## EXERCISE DATA
/-! ## §1 `MISSES`: the intertwined bracket vanishes off the self-associate locus -/

/-- **`[Ψ₂]_β = 0` OFF THE SELF-ASSOCIATE LOCUS.**  Structural data: Haar `ν_G`, `μ_K`, `ν_I`, an idele class domain `𝓕_I`; a Haar measure `ν` on `N(𝔸_{L⁺})` with a fundamental domain `𝓕` of
`N(L⁺)` of compact closure; a covering weight `β`; pair sections `φ ∈ (χ₁,χ₂)`, `φ′ ∈ (χ₁′,χ₂′)` continuous bounded, `χ₁′` unitary, `χ₂, χ₂′` automorphic; `f, f′ ∈ C_c((0,∞))`.
If `χ₂ ≠ χ₂′` or `χ₁·(χ₁′ʷ)⁻¹` is NOT a norm twist, then `β•Ψ₂ ∈ L¹(ν_G)` and **`∫ β•((f∘H)φ·conj(CT_{ν,𝓕} θ′ − (f′∘H)φ′)) dν_G = 0`**, `θ′ = E((f′∘H)φ′)` — ★ C2 writes
`CT θ′ − (f′∘H)φ′ = (ν𝓕)⁻¹•∫_N f′(H(w₀vg))φ′(w₀vg) dν`, and ★ C4a `integral_weight_smul_wZero_eq_zero_cm_three` (Tate's Lemma B on the reflected pair) kills the bracket.
[cite: MoeglinWaldspurger1995, II.1.7, II.2.1] [cite: Rogawski1990, §7.3 (pp. 96–98)] [cite: TateThesis1967, Thm. 4.4.1 (Lemma B)] -/
theorem integral_weight_smul_wTwo_eq_zero_cm_three
    (νG : Measure (quasiSplit (↥(maximalRealSubfield L)) L (IsCMField.complexConj L) 3).Adelic) [νG.IsHaarMeasure] (μK : Measure ((standardMaximalCompactGL 3 L).comap (adelicVal (↥(maximalRealSubfield L)) L (IsCMField.complexConj L) 3 ((StdForm.antidiagonal 3).over L)) : Subgroup (quasiSplit (↥(maximalRealSubfield L)) L (IsCMField.complexConj L) 3).Adelic)) [μK.IsHaarMeasure] (νI : Measure (AdeleRing (𝓞 L) L)ˣ) [νI.IsHaarMeasure]
    {𝓕I : Set (AdeleRing (𝓞 L) L)ˣ} (h𝓕I : IsIdeleClassDomain L 𝓕I)
    (ν : Measure ↥(adelicUnipotent (↥(maximalRealSubfield L)) L (IsCMField.complexConj L) 3)) [ν.IsHaarMeasure] {𝓕 : Set ↥(adelicUnipotent (↥(maximalRealSubfield L)) L (IsCMField.complexConj L) 3)}
    (h𝓕N : IsFundamentalDomain ↥(rationalUnipotent (↥(maximalRealSubfield L)) L (IsCMField.complexConj L) 3) 𝓕 ν) (h𝓕c : IsCompact (closure 𝓕))
    {β : (quasiSplit (↥(maximalRealSubfield L)) L (IsCMField.complexConj L) 3).Adelic → ℝ≥0∞} (hβ : IsCoveringWeight ((arithmeticBorel (↥(maximalRealSubfield L)) L (IsCMField.complexConj L) 3).map (quasiSplit (↥(maximalRealSubfield L)) L (IsCMField.complexConj L) 3).arithmeticSubgroup.subtype) β)
    {χ₁ χ₁' : HeckeCharacter L} {χ₂ χ₂' : ↥(TorusDict.torus (IsCMField.complexConj L)) →ₜ* ℂˣ} {φ φ' : (quasiSplit (↥(maximalRealSubfield L)) L (IsCMField.complexConj L) 3).Adelic → ℂ}
    (hχ₁'u : χ₁'.IsUnitary) (hχ₂ : TorusDict.IsAutomorphic (IsCMField.complexConj L) χ₂) (hχ₂' : TorusDict.IsAutomorphic (IsCMField.complexConj L) χ₂')
    (hna : χ₂ ≠ χ₂' ∨ ¬ (χ₁ * (reflectChar (IsCMField.complexConj L) χ₁')⁻¹).IsNormTwist)
    (hφ : IsChiSectionPair χ₁ χ₂ φ) (hφc : Continuous φ) {Cφ : ℝ} (hφC : ∀ x, ‖φ x‖ ≤ Cφ)
    (hφ' : IsChiSectionPair χ₁' χ₂' φ') (hφ'c : Continuous φ') {Cφ' : ℝ} (hφ'C : ∀ x, ‖φ' x‖ ≤ Cφ')
    {f f' : ℝ → ℂ} (hf : Continuous f) (hfs : HasCompactSupport f) (hf0 : tsupport f ⊆ Ioi 0)
    (hf' : Continuous f') (hf's : HasCompactSupport f') (hf'0 : tsupport f' ⊆ Ioi 0) :
    Integrable (fun g : (quasiSplit (↥(maximalRealSubfield L)) L (IsCMField.complexConj L) 3).Adelic => (β g).toReal • (f (borelHeight g : ℝ) * φ g * conj (borelConstantTerm ν 𝓕 (eisensteinSeriesU (fun g : (quasiSplit (↥(maximalRealSubfield L)) L (IsCMField.complexConj L) 3).Adelic => f' (borelHeight g : ℝ) * φ' g)) g - f' (borelHeight g : ℝ) * φ' g))) νG ∧
      ∫ g : (quasiSplit (↥(maximalRealSubfield L)) L (IsCMField.complexConj L) 3).Adelic, (β g).toReal • (f (borelHeight g : ℝ) * φ g * conj (borelConstantTerm ν 𝓕 (eisensteinSeriesU (fun g : (quasiSplit (↥(maximalRealSubfield L)) L (IsCMField.complexConj L) 3).Adelic => f' (borelHeight g : ℝ) * φ' g)) g - f' (borelHeight g : ℝ) * φ' g)) ∂νG = 0 := by
  haveI := t2Space_adeleRing_of_numberField L
  haveI := locallyCompactSpace_adeleRing' L
  have hc : IsCMField.complexConj L * IsCMField.complexConj L = 1 := AlgEquiv.ext fun x => IsCMField.complexConj_apply_apply L x
  haveI : ν.IsInvInvariant := isInvInvariant_of_isHaarMeasure_adelicUnipotent_three hc ν
  obtain ⟨hN1, hN2⟩ := locallyCompactSpace_and_secondCountableTopology_adelicUnipotent (F := ↥(maximalRealSubfield L)) (E := L) (c := IsCMField.complexConj L) (N := 3)
  haveI := hN1
  haveI := hN2
  haveI : SigmaFinite ν := inferInstance
  have hHc : Continuous fun g : (quasiSplit (↥(maximalRealSubfield L)) L (IsCMField.complexConj L) 3).Adelic => (borelHeight g : ℝ) := NNReal.continuous_coe.comp continuous_borelHeight
  -- `θ′`, `CT = θ′_B`, `J = CT − (f′∘H)φ′`: Borel, left-`N(𝔸)`∕`B(L⁺)`-invariant; `J = (ν𝓕)⁻¹ • orbital` (★ C2)
  set θ' : (quasiSplit (↥(maximalRealSubfield L)) L (IsCMField.complexConj L) 3).Adelic → ℂ := eisensteinSeriesU (fun g : (quasiSplit (↥(maximalRealSubfield L)) L (IsCMField.complexConj L) 3).Adelic => f' (borelHeight g : ℝ) * φ' g) with hθ'
  have hθ'm : Measurable θ' := measurable_eisensteinSeriesU_comp_borelHeight_mul_cm_three L hf' hf's hf'0 hφ'c hφ'C
  have hθ'G : ∀ (γ : (quasiSplit (↥(maximalRealSubfield L)) L (IsCMField.complexConj L) 3).arithmeticSubgroup) (x : (quasiSplit (↥(maximalRealSubfield L)) L (IsCMField.complexConj L) 3).Adelic), θ' ((γ : (quasiSplit (↥(maximalRealSubfield L)) L (IsCMField.complexConj L) 3).Adelic) * x) = θ' x :=
    eisensteinSeriesU_comp_borelHeight_mul_arithmeticSubgroup_mul f' (hφ'.toAdelic_mul hχ₂')
  have hCTm : Measurable (borelConstantTerm ν 𝓕 θ') := measurable_borelConstantTerm ν 𝓕 hθ'm
  have hCTN : ∀ u : (quasiSplit (↥(maximalRealSubfield L)) L (IsCMField.complexConj L) 3).Adelic, u ∈ adelicUnipotent (↥(maximalRealSubfield L)) L (IsCMField.complexConj L) 3 → ∀ y, borelConstantTerm ν 𝓕 θ' (u * y) = borelConstantTerm ν 𝓕 θ' y := fun u hu y =>
    borelConstantTerm_unipotent_mul_three hc ν h𝓕N (fun u' hu' x => hθ'G ⟨(u' : (quasiSplit (↥(maximalRealSubfield L)) L (IsCMField.complexConj L) 3).Adelic), hu'⟩ x) ⟨u, hu⟩ y
  have hCTB : ∀ b ∈ arithmeticBorel (↥(maximalRealSubfield L)) L (IsCMField.complexConj L) 3, ∀ y : (quasiSplit (↥(maximalRealSubfield L)) L (IsCMField.complexConj L) 3).Adelic, borelConstantTerm ν 𝓕 θ' ((b : (quasiSplit (↥(maximalRealSubfield L)) L (IsCMField.complexConj L) 3).Adelic) * y) = borelConstantTerm ν 𝓕 θ' y := fun b hb y =>
    borelConstantTerm_rational_borel_mul_of_rational_invariant ν h𝓕N hθ'G b hb y
  have hφ'B := (K2E1BorelCosetsDictionary.forall_arithmeticBorel_iff (ψ := φ')).2 (hφ'.toAdelic_mul hχ₂')
  have hJm : Measurable fun g : (quasiSplit (↥(maximalRealSubfield L)) L (IsCMField.complexConj L) 3).Adelic => borelConstantTerm ν 𝓕 θ' g - f' (borelHeight g : ℝ) * φ' g := hCTm.sub (((hf'.comp hHc).measurable).mul hφ'c.measurable)
  have hJN : ∀ (n : ↥(unipotentInBorel (↥(maximalRealSubfield L)) L (IsCMField.complexConj L) 3)) (y : (quasiSplit (↥(maximalRealSubfield L)) L (IsCMField.complexConj L) 3).Adelic),
      (fun g : (quasiSplit (↥(maximalRealSubfield L)) L (IsCMField.complexConj L) 3).Adelic => borelConstantTerm ν 𝓕 θ' g - f' (borelHeight g : ℝ) * φ' g) (((n : borelAdelic (↥(maximalRealSubfield L)) L (IsCMField.complexConj L) 3) : (quasiSplit (↥(maximalRealSubfield L)) L (IsCMField.complexConj L) 3).Adelic) * y) =
        (fun g : (quasiSplit (↥(maximalRealSubfield L)) L (IsCMField.complexConj L) 3).Adelic => borelConstantTerm ν 𝓕 θ' g - f' (borelHeight g : ℝ) * φ' g) y := fun n y => by
    have hn := (mem_unipotentInBorel_iff _).1 n.2
    simp only [borelHeight_unipotent_mul hn, hφ'.unipotent_mul ⟨_, hn⟩ y, hCTN _ hn y]
  have hJB : ∀ b ∈ arithmeticBorel (↥(maximalRealSubfield L)) L (IsCMField.complexConj L) 3, ∀ y : (quasiSplit (↥(maximalRealSubfield L)) L (IsCMField.complexConj L) 3).Adelic,
      (fun g : (quasiSplit (↥(maximalRealSubfield L)) L (IsCMField.complexConj L) 3).Adelic => borelConstantTerm ν 𝓕 θ' g - f' (borelHeight g : ℝ) * φ' g) ((b : (quasiSplit (↥(maximalRealSubfield L)) L (IsCMField.complexConj L) 3).Adelic) * y) =
        (fun g : (quasiSplit (↥(maximalRealSubfield L)) L (IsCMField.complexConj L) 3).Adelic => borelConstantTerm ν 𝓕 θ' g - f' (borelHeight g : ℝ) * φ' g) y := fun b hb y => by
    simp only [K2E1TruncatedEisensteinExplicit.borelHeight_arithmeticBorel_mul hb, hφ'B b hb y, hCTB b hb y]
  have hJ : ∀ g : (quasiSplit (↥(maximalRealSubfield L)) L (IsCMField.complexConj L) 3).Adelic, (fun g : (quasiSplit (↥(maximalRealSubfield L)) L (IsCMField.complexConj L) 3).Adelic => borelConstantTerm ν 𝓕 θ' g - f' (borelHeight g : ℝ) * φ' g) g =
      ((ν 𝓕).toReal⁻¹ : ℝ) • ∫ v : ↥(adelicUnipotent (↥(maximalRealSubfield L)) L (IsCMField.complexConj L) 3), f' (borelHeight ((quasiSplit (↥(maximalRealSubfield L)) L (IsCMField.complexConj L) 3).toAdelic (weylLongU ((IsCMField.complexConj L : L ≃ₐ[↥(maximalRealSubfield L)] L) : L →+* L) (rfl : (StdForm.antidiagonal 3).over L = (StdForm.antidiagonal 3).over L)) * (v : (quasiSplit (↥(maximalRealSubfield L)) L (IsCMField.complexConj L) 3).Adelic) * g) : ℝ) * φ' ((quasiSplit (↥(maximalRealSubfield L)) L (IsCMField.complexConj L) 3).toAdelic (weylLongU ((IsCMField.complexConj L : L ≃ₐ[↥(maximalRealSubfield L)] L) : L →+* L) (rfl : (StdForm.antidiagonal 3).over L = (StdForm.antidiagonal 3).over L)) * (v : (quasiSplit (↥(maximalRealSubfield L)) L (IsCMField.complexConj L) 3).Adelic) * g) ∂ν := fun g => by
    simp only [hθ']
    rw [borelConstantTerm_eisensteinSeriesU_comp_borelHeight_mul_cm_three L ν h𝓕N h𝓕c hf' hf's hf'0 hφ'c hφ'C hφ'.unipotent_mul (hφ'.toAdelic_mul hχ₂') g, add_sub_cancel_left]
  exact integral_weight_smul_wZero_eq_zero_cm_three L νG μK νI h𝓕I ν h𝓕N h𝓕c hβ hχ₁'u hχ₂ hχ₂' hna hφ hφc hφC hφ' hφ'c hφ'C hf hfs hf0 hf' hf's hf'0
    ((ν 𝓕).toReal⁻¹) hJm hJN hJB hJ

## YOUR ASSIGNMENT
From the entries, copy out each line containing the word "HasCompactSupport".

## SOLUTION FOR THIS EXERCISE
    {f f' : ℝ → ℂ} (hf : Continuous f) (hfs : HasCompactSupport f) (hf0 : tsupport f ⊆ Ioi 0)
    (hf' : Continuous f') (hf's : HasCompactSupport f') (hf'0 : tsupport f' ⊆ Ioi 0) :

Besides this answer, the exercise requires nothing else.